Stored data
import Literature.NumberTheory.Automorphic.ArchLocalTorusOrbitalBlockSmooth           -- ★ (A1) p842196 (F0P3a-p05): `contDiffAt_integral_comp_of_contDiff_of_support`, `contDiffOn_integral_comp_conj_circleDiagonal_angles_of_blocks` (the non-parametric twin)
import Literature.NumberTheory.Rogawski1990.ArchCentralLimitChamberSmooth            -- ★ `angleChart_ne_of_mem_chamber_ball` (chamber points are regular)
import Literature.Geometry.ComplexHyperbolic.UnitBallLieAlgebraHCGenerators           -- ★ `contDiff_rootProduct`
import HarnessLib

/-!
# The torus orbital function WITH A SMOOTH PARAMETER is jointly `C^∞` in (angles, parameter) on the block-separated set — the parametric twin of ★ (A1)
# (Hörmander I Thm. 1.1.9; Rogawski 1990 §8.2–8.4; Varadarajan 1977 I §3)

Topic `NumberTheory/Automorphic`; namespace `Literature.NumberTheory.Automorphic.UnitaryGroup`.  THEOREMS ONLY (no `def`, no instance, no notation, no axiom, no named fact, no `sorry`).
Cell `pub/hodgecm-mathlib`, crux H413 (`stmt-HodgeConjecture-24833`), F0∕P3c line LH3 (closer stub `stub_N9`, letter L1 clause (I₁)), organ O-L1d «HC-CENTRAL» (B3): the «ONE missing
analytic input `hΨ`» of the (B3-JUNCTION) J1-dress (F0P3a-p05 (g20) 11:07:56Z (a); holder A-p12 (g28)) — the M-leg (P-SMOOTH) of F0P3a-p09 (g7), author of the (B3-ENGINE) ★ p851226, 2026-09-02.

THE MATHEMATICS.  `G_w = U(σ_w diag α)(ℂ)` (`archLocal L N (diagonal α) w`, any signature), `ν` finite on compacta, `Q` a finite-dimensional real normed parameter space, `Θ : Q × M_N(ℂ) → E`
JOINTLY `C^∞` with `k ↦ Θ(q, ↑↑k)` supported in ONE compact `Cg ⊆ G_w` for all `q`, `b` a constant-sign block labelling of the indices, `ζ ∈ (S¹)^N`.  Then
`(θ, q) ↦ ∫_{G_w} Θ(q, ↑↑(g · diag(ζ_i e^{iθ_i}) · g⁻¹)) dν(g)` is `C^∞` on `{θ block-separated} × Q` — §1 the uniform compact `g`-support on a closed ball of block-separated angles
(★ (C-cw) `isCompact_setOf_exists_conj_circleDiagonal_mem_of_blocks`, set form), §2 the head (★ `contDiffAt_integral_comp_of_contDiff_of_support` on `V := (Fin N → ℝ) × Q` with
`Ψ((A,B),(θ,q)) := Θ(q, A · diag(ζe^{iθ}) · B)`), §3 the `N = 3` chamber∕`rootProduct` dress = the `hΨ` hypothesis of ★ J1-core `exists_forall_norm_iteratedFDeriv_le_of_smul_integral_family`
(p851213) with `Sθ := C_σ ∩ B(0,½)`, `(θ, q)` order, `Θ (q, X)` — token for token.
HONEST LABEL: HC_CM is proved only modulo the 7 printed citations (2 remaining: hLiu418 = `stmt-HodgeConjecture-24832`, h413 = `stmt-HodgeConjecture-24833`) until rung 0 closes; count-neutral plumbing.

## References
* [HormanderALPDO1] L. Hörmander, *The Analysis of Linear Partial Differential Operators I*, Grundlehren 256 (1983), §1.1 Thm. 1.1.9 (differentiation under the integral sign).
* [Rogawski1990] J. D. Rogawski, *Automorphic Representations of Unitary Groups in Three Variables*, Ann. of Math. Stud. 123 (1990), §8.2 pp. 122–123, §8.4 p. 126.
* [Varadarajan1977] V. S. Varadarajan, *Harmonic Analysis on Real Reductive Groups*, LNM 576 (1977), Part I §3.
* [DeitmarEchterhoff2014] A. Deitmar, S. Echterhoff, *Principles of Harmonic Analysis*, 2nd ed. (2014), Lemma 9.3.3.
-/

set_option autoImplicit false

noncomputable section

open MeasureTheory Measure Filter Topology Set Function Metric NumberField NumberField.InfinitePlace
open scoped ContDiff

namespace Literature.NumberTheory.Automorphic.UnitaryGroup

open Literature.Analysis.Calculus Literature.Geometry.ComplexHyperbolic.BallModel
open scoped Matrix MatrixGroups
open scoped Matrix.Norms.Operator
/-! ### Diamagnetic pricing (the master first lemma) -/

/-- **Diamagnetic pricing** (`DiamagneticPricing` of the sketch, with `hop` unfolded): for every
`L ≥ 3`, every lattice `U(1)` gauge field `A` and every unit vector `φ` of the joint sector
`(N, S^z = M)`,
`[E₀(H_A) − E₀(H)] + Σ_{x,i,σ} [−2(1 − Re a_{x,i}) Re h_{x,i,σ}(φ) − 2 Im a_{x,i} · Im h_{x,i,σ}(φ)]
≤ Re⟨φ, H φ⟩ − E₀(H)`, `H = hubbardTorus 2 L 1 U`, `E₀ = minEnergyOn · (szSector N M)`. It is the
variational principle `E₀(H_A) ≤ ⟨φ, H_A φ⟩` unfolded bond by bond. Bloch/Bohm (1949); Watanabe
(2019) §2.2.1; Tada–Koma (2016) §2. -/
theorem diamagneticPricing (hL : 3 ≤ L) (U : ℝ) (N : ℕ) (M : ℝ) (A : GaugeConfig 2 L Circle)
    (φ : Fock (Orb (FermionTorus 2 L))) (hφ : φ ∈ szSector N M) (h1 : star φ ⬝ᵥ φ = 1) :
    ((magneticHubbardTorus L A 1 U).minEnergyOn (szSector N M) -
        (hubbardTorus 2 L 1 U).minEnergyOn (szSector N M)) +
      (∑ x : Site 2 L, ∑ i : Fin 2, ∑ σ : Fin 2,
        (-2 * (1 - ((A (x, i) : Circle) : ℂ).re) *
            (star φ ⬝ᵥ ((creation (orb (FermionTorus.ofTorusSite (Site.shift x i)) σ) *
              annihilation (orb (FermionTorus.ofTorusSite x) σ)) *ᵥ φ)).re
          - 2 * ((A (x, i) : Circle) : ℂ).im *
            (star φ ⬝ᵥ ((creation (orb (FermionTorus.ofTorusSite (Site.shift x i)) σ) *
              annihilation (orb (FermionTorus.ofTorusSite x) σ)) *ᵥ φ)).im)) ≤
      (star φ ⬝ᵥ (hubbardTorus 2 L 1 U *ᵥ φ)).re -
        (hubbardTorus 2 L 1 U).minEnergyOn (szSector N M) := by
  have hvar : (magneticHubbardTorus L A 1 U).minEnergyOn (szSector N M) ≤
      (star φ ⬝ᵥ (magneticHubbardTorus L A 1 U *ᵥ φ)).re :=
    minEnergyOn_le_rayleigh_of_mem (magneticHubbardTorus_isHermitian A 1 U) _ hφ h1
  have hexp := re_star_dotProduct_magneticHubbardTorus_mulVec A U φ
  rw [magneticHubbardTorus_one_eq_hubbardTorus hL] at hexp
  have hsum : (∑ x : Site 2 L, ∑ i : Fin 2, ∑ σ : Fin 2,
        (-2 * (1 - ((A (x, i) : Circle) : ℂ).re) *
            (star φ ⬝ᵥ ((creation (orb (FermionTorus.ofTorusSite (Site.shift x i)) σ) *
              annihilation (orb (FermionTorus.ofTorusSite x) σ)) *ᵥ φ)).re
          - 2 * ((A (x, i) : Circle) : ℂ).im *
            (star φ ⬝ᵥ ((creation (orb (FermionTorus.ofTorusSite (Site.shift x i)) σ) *
              annihilation (orb (FermionTorus.ofTorusSite x) σ)) *ᵥ φ)).im)) =
      -(∑ x : Site 2 L, ∑ i : Fin 2, ∑ σ : Fin 2,
          (2 * (1 - ((A (x, i) : Circle) : ℂ).re) *
              (star φ ⬝ᵥ ((creation (orb (FermionTorus.ofTorusSite (Site.shift x i)) σ) *
                annihilation (orb (FermionTorus.ofTorusSite x) σ)) *ᵥ φ)).re +
            2 * ((A (x, i) : Circle) : ℂ).im *
              (star φ ⬝ᵥ ((creation (orb (FermionTorus.ofTorusSite (Site.shift x i)) σ) *
                annihilation (orb (FermionTorus.ofTorusSite x) σ)) *ᵥ φ)).im)) := by
    simp only [← Finset.sum_neg_distrib]
    refine Finset.sum_congr rfl fun x _ => Finset.sum_congr rfl fun i _ =>
      Finset.sum_congr rfl fun σ _ => ?_
    ring
  rw [hsum]
  linarith

/-! ### Pure gauges: isospectrality and ironing -/

/-- **Pure gauges are isospectral** (`PureGaugeIsospectral` of the sketch, `pureGauge L θ =
gaugeTransform (e^{iθ}) 1` unfolded): for `L ≥ 3` the torus in the pure-gauge field
`(x,i) ↦ e^{i(θ_x − θ_{x+eᵢ})}` has, in every joint sector `(N, S^z = M)`, the sector energy of
`hubbardTorus 2 L 1 U` (`H_{dθ} = W_θᴴ H W_θ` with the sector-preserving site-phase unitary
`W_θ = phaseGauge e^{iθ}`). Lieb, PRL 73 (1994) 2158; Koma–Tasaki, PRL 68 (1992) 3248, eqs. (5)–(8). -/
theorem pureGauge_isospectral (hL : 3 ≤ L) (U : ℝ) (N : ℕ) (M : ℝ) (θ : Site 2 L → ℝ) :
    (magneticHubbardTorus L (gaugeTransform (fun x => Circle.exp (θ x)) 1) 1 U).minEnergyOn
        (szSector N M) =
      (hubbardTorus 2 L 1 U).minEnergyOn (szSector N M) :=
  minEnergyOn_szSector_gaugeTransform_one hL _ 1 U N M

/-- **Ironing, variational half** (`IroningVariational` of the sketch): for every real site
function `θ`, the sector ground energy of the PURE model is bounded above by the `H_{dθ}`-energy of
any unit sector vector `φ`. Bloch/Bohm (1949); Watanabe (2019) §2.2.1. -/
theorem ironing_variational (hL : 3 ≤ L) (U : ℝ) (N : ℕ) (M : ℝ) (θ : Site 2 L → ℝ)
    (φ : Fock (Orb (FermionTorus 2 L))) (hφ : φ ∈ szSector N M) (h1 : star φ ⬝ᵥ φ = 1) :
    (hubbardTorus 2 L 1 U).minEnergyOn (szSector N M) ≤
      (star φ ⬝ᵥ (magneticHubbardTorus L (gaugeTransform (fun x => Circle.exp (θ x)) 1) 1 U *ᵥ φ)).re := by
  rw [← pureGauge_isospectral hL U N M θ]
  exact minEnergyOn_le_rayleigh_of_mem (magneticHubbardTorus_isHermitian _ 1 U) _ hφ h1

omit [NeZero L] in
/-- The Peierls factor of the pure gauge `d(sθ)` on the edge `(x, x+eᵢ)` is `e^{is(θ_x − θ_{x+eᵢ})}`.
[folklore] -/
theorem coe_gaugeTransform_exp_one (s : ℝ) (θ : Site 2 L → ℝ) (x : Site 2 L) (i : Fin 2) :
    ((gaugeTransform (fun y => Circle.exp (s * θ y)) (1 : GaugeConfig 2 L Circle) (x, i) : Circle) : ℂ) =
      Complex.exp (((s * (θ x - θ (Site.shift x i)) : ℝ) : ℂ) * Complex.I) := by
  rw [gaugeTransform, Pi.one_apply, mul_one, ← Circle.exp_neg, ← Circle.exp_add, Circle.coe_exp]
  congr 2
  push_cast
  ring

/-- **Ironing lower bound** (`IroningLowerBound` of the sketch): for every unit sector vector `φ`,
every real `θ` and every amplitude `s`, with `h_{x,i,σ}(φ) = ⟨φ, c†_{x+eᵢ,σ}c_{x,σ} φ⟩` and
`δθ_{x,i} = θ_x − θ_{x+eᵢ}`,
`Σ_{x,i,σ} [−2(1 − cos(s δθ_{x,i})) Re h − 2 sin(s δθ_{x,i}) Im h] ≤ Re⟨φ,Hφ⟩ − E₀`
(diamagnetic pricing with the pure gauge `d(sθ)`, whose landscape term vanishes by
`pureGauge_isospectral`). Bloch/Bohm (1949); Watanabe (2019) §2.2.1; Tada–Koma (2016) §2. -/
theorem ironing_lowerBound (hL : 3 ≤ L) (U : ℝ) (N : ℕ) (M : ℝ) (θ : Site 2 L → ℝ) (s : ℝ)
    (φ : Fock (Orb (FermionTorus 2 L))) (hφ : φ ∈ szSector N M) (h1 : star φ ⬝ᵥ φ = 1) :
    (∑ x : Site 2 L, ∑ i : Fin 2, ∑ σ : Fin 2,
        (-2 * (1 - Real.cos (s * (θ x - θ (Site.shift x i)))) *
            (star φ ⬝ᵥ ((creation (orb (FermionTorus.ofTorusSite (Site.shift x i)) σ) *
              annihilation (orb (FermionTorus.ofTorusSite x) σ)) *ᵥ φ)).re
          - 2 * Real.sin (s * (θ x - θ (Site.shift x i))) *
            (star φ ⬝ᵥ ((creation (orb (FermionTorus.ofTorusSite (Site.shift x i)) σ) *
              annihilation (orb (FermionTorus.ofTorusSite x) σ)) *ᵥ φ)).im)) ≤
      (star φ ⬝ᵥ (hubbardTorus 2 L 1 U *ᵥ φ)).re -
        (hubbardTorus 2 L 1 U).minEnergyOn (szSector N M) := by
  have h := diamagneticPricing hL U N M (gaugeTransform (fun y => Circle.exp (s * θ y)) 1) φ hφ h1
  rw [minEnergyOn_szSector_gaugeTransform_one hL, sub_self, zero_add] at h
  simpa only [coe_gaugeTransform_exp_one, Complex.exp_ofReal_mul_I_re, Complex.exp_ofReal_mul_I_im]
    using h

/-! ### Uniform twists: pricing in a general sector -/

/-- Bookkeeping: `Σ_x [(−2c R₀ − 2d I₀) + (−2c R₁ − 2d I₁)] = −c Σ_x (2R₀ + 2R₁) − d Σ_x (2I₀ + 2I₁)`.
[folklore] -/
private theorem sum_pricing_rearrange {ι : Type*} (s : Finset ι) (c d : ℝ) (R₀ I₀ R₁ I₁ : ι → ℝ) :
    ∑ x ∈ s, ((-2 * c * R₀ x - 2 * d * I₀ x) + (-2 * c * R₁ x - 2 * d * I₁ x)) =
      -c * ∑ x ∈ s, (2 * R₀ x + 2 * R₁ x) - d * ∑ x ∈ s, (2 * I₀ x + 2 * I₁ x) := by
  rw [Finset.mul_sum, Finset.mul_sum, ← Finset.sum_sub_distrib]
  exact Finset.sum_congr rfl fun x _ => by ring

> WHAT YOU WILL DO
Look through the entries above, and wherever a line holds the word "Harmonic", copy it.

> WORKED SOLUTION
* [Varadarajan1977] V. S. Varadarajan, *Harmonic Analysis on Real Reductive Groups*, LNM 576 (1977), Part I §3.
* [DeitmarEchterhoff2014] A. Deitmar, S. Echterhoff, *Principles of Harmonic Analysis*, 2nd ed. (2014), Lemma 9.3.3.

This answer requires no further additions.